Yes, though it's worth noting that DS4F does require about 20% more total memory for weights at any given quantization level (284B vs 230B), will need to shuffle about 30% more data through the pipeline on every forward pass (A13B vs A10B), has much higher hallucination rates per AA, and hasn't been fully post-trained. DS4 isn't a base model, it has been instruct trained, tool trained, etc, but there is a lot of capability that has been left on the table as of current checkpoints, which are what's actually available now.
>So it is basically a quasi-frontier model that can run on a 96/128GB MacBook at large context windows. That's non trivial.

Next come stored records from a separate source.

/-!
# Kato's divisibility, integral refinement: the algebra of Astérisque 295, §17.13 for Thm. 17.4 (3)

K. Kato, *`p`-adic Hodge theory and values of zeta functions of modular forms*, Astérisque 295
(2004), Thm. 17.4 (p. 273), has three parts; the tree's named fact
`Literature.NumberTheory.EllipticCurves.kato_divisibility` (file `PAdicBSD`) vendors all three for
`T = T_pE(-1)`: (1) `X(E/ℚ_∞)` is `Λ`-torsion; (2) `p^n L_p(E,T) ∈ ι(char_Λ X)` for some `n`;
(3) under surjectivity of `ρ_{E,p}` (which gives Kato's condition (12.5.2)), `L_p(E,T) ∈ ι(char_Λ X)`.
The sibling file `KatoDivisibilitySkeletonProofs` PROVES the module theory of §17.13 that turns
Kato's four cohomological inputs — the Poitou–Tate sequence (17.13.1), Thm. 12.4, Prop. 17.11 with
Thm. 16.6, and the Euler-system bound Thm. 12.5 (3) at the height-one primes `𝔭 ∌ p` — into
conclusions (1)–(2) (`Kato2004.kato_divisibility_conclusions_of_skeleton`). This file does the
same for conclusion (3), following the first lines of p. 280: "Let `𝔭` be a prime ideal of `Λ`
of height one. In the case `𝔭` contains `p`, we assume `p ≠ 2` and that the condition (12.5.2)
in 12.5 (4) is satisfied. … By 17.11 and by 12.5, 16.6, we have an isomorphism
`H¹_loc(T(k))_𝔭 / H¹_loc(T'(k))_𝔭 ≅ Λ_𝔭` which sends the image of `Z(f,T)(k)_𝔭` (12.5 (4)) onto
`Λ_𝔭 · L_{p-adic,α,ω,γ}(f)` … Hence `length_{Λ_𝔭}(X(T*(1-k))_𝔭) ≤ length_{Λ_𝔭}(Λ_𝔭/(L_{p-adic}))`",
now at EVERY height-one prime, the Euler-system bound being Thm. 12.5 (4) (p. 222: under `p ≠ 2`
and (12.5.2), `Z(f,T) ⊂ H¹(T)` and `length_{Λ_𝔭}(H²(T)_𝔭) ≤ length_{Λ_𝔭}(H¹(T)_𝔭 / Z(f,T)_𝔭)`
"for any prime ideal of `Λ` of height one unless `f` and `𝔭` satisfy (12.5.1)", and (12.5.1)
requires `f` not potentially good at `p`, excluded for an elliptic curve with good reduction at `p`).

Everything here is PROVED; the cohomological inputs stay explicit hypotheses on abstract
`Λ`-modules `H` (`= H¹(T(k))`), `P` (`= H¹_loc(T(k))/H¹_loc(T'(k))`), `H2` (`= H²(T(k))`),
`H2loc` (`= H²_loc(T(k))`), exactly as in the sibling file, and no definition or named fact is
introduced (D-0026):

* `Module.mem_charIdeal_of_lengthAt_le` — the bridge at ALL height-one primes: over a Noetherian
  UFD, if a finitely generated torsion module `X` has `length X_𝔭 ≤ length (R/(G))_𝔭` at every
  height-one prime `𝔭`, then `G ∈ char(X)` (no power of `p` is lost; compare
  `Module.exists_pow_mul_mem_charIdeal_of_lengthAt_le`, which excludes the primes containing `p`
  and concludes `p^m G ∈ char(X)`).
* `Kato2004.mem_charIdeal_of_skeleton_integral` — Thm. 17.4 (3) over `Λ = ℤ_p⟦T⟧` in the tree's
  form: the skeleton of `Kato2004.thm17_4_skeleton` with the Euler-system bound at every
  height-one prime gives `X` torsion and `G ∈ char_Λ X`.
* `Kato2004.kato_divisibility_conclusion3_of_skeleton` — for a Pontryagin-dual datum `D` of
  `Sel_{p^∞}(E/ℚ_∞)`: `∃ g ∈ char_Λ D.X, ι g = L_p(E,T)`, literally conclusion 3 of
  `kato_divisibility`, from the integral inputs (`G ≠ 0` is again Rohrlich's theorem, a tree theorem).
* `Kato2004.kato_divisibility_body_of_skeleton` — all three conclusions of `kato_divisibility` for
  `D` from the inputs of §17.13: the rational ones of the sibling file for (1)–(2), and, under the
  surjectivity hypothesis of clause 3 (whence (12.5.2): `det ρ_{E,p} = χ_p`, so the image of
  `Gal(ℚ̄/ℚ(ζ_{p^∞}))` is `ρ(Γ_ℚ) ∩ SL₂(ℤ_p) = SL₂(ℤ_p)`), the integral ones of Thm. 12.5 (4).
* `kato_divisibility_of_exists_body` — the body of `kato_divisibility` does not depend on the
  datum `D` (`SelmerDualData.isTorsion_iff`, `SelmerDualData.charIdeal_eq`: all data have
  `Λ`-isomorphic modules), so establishing it for ONE datum per `(κ, γ)` proves the fact. Composed
  with `kato_divisibility_body_of_skeleton` this is the complete statement of what remains between
  the tree and `kato_divisibility_holds`: Kato's (17.13.1), Thm. 12.4, Prop. 17.11 + Thm. 16.6 and
  Thm. 12.5 (3)–(4) for `T_pE(-1)` on one cyclotomic datum — Iwasawa cohomology, the Perrin-Riou /
  Coleman map and the Beilinson–Kato Euler system, none of which exists in Mathlib or `Literature/`.

References: K. Kato, Astérisque 295 (2004), Thm. 12.5 (3)(4) (p. 222), Thm. 16.6 (p. 271),
Prop. 17.11 (p. 277), §17.13 (pp. 279–280), Thm. 17.4 (p. 273); K. Rubin, *Euler Systems*, Ann.
Math. Stud. 147, Thm. 2.3.3–2.3.4; L. Washington, *Introduction to Cyclotomic Fields*, §13.2
(characteristic ideals over `Λ`).
-/

noncomputable section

Likely a coding version could be released in the future.
MiniMax M2.7 fits into this same box - quasi-frontier model that can run on 96/128GB unified memory platforms with a large context window. You're right that it's non-trivial. My preference comes in part from the fact that M2.7 already is coding focused, and had been out for almost 2 months before DS4F showed up.
By the way, in spite of my preference for M2.7 over DS4F (and for Vulkan over ROCm on my hardware), I'm a big fan of your work on DarkStar 4. I admire what you've achieved with the project, how much work you've put into it, and your willingness to share that with the world, too. Thank you for your contributions to the open LLM ecosystem.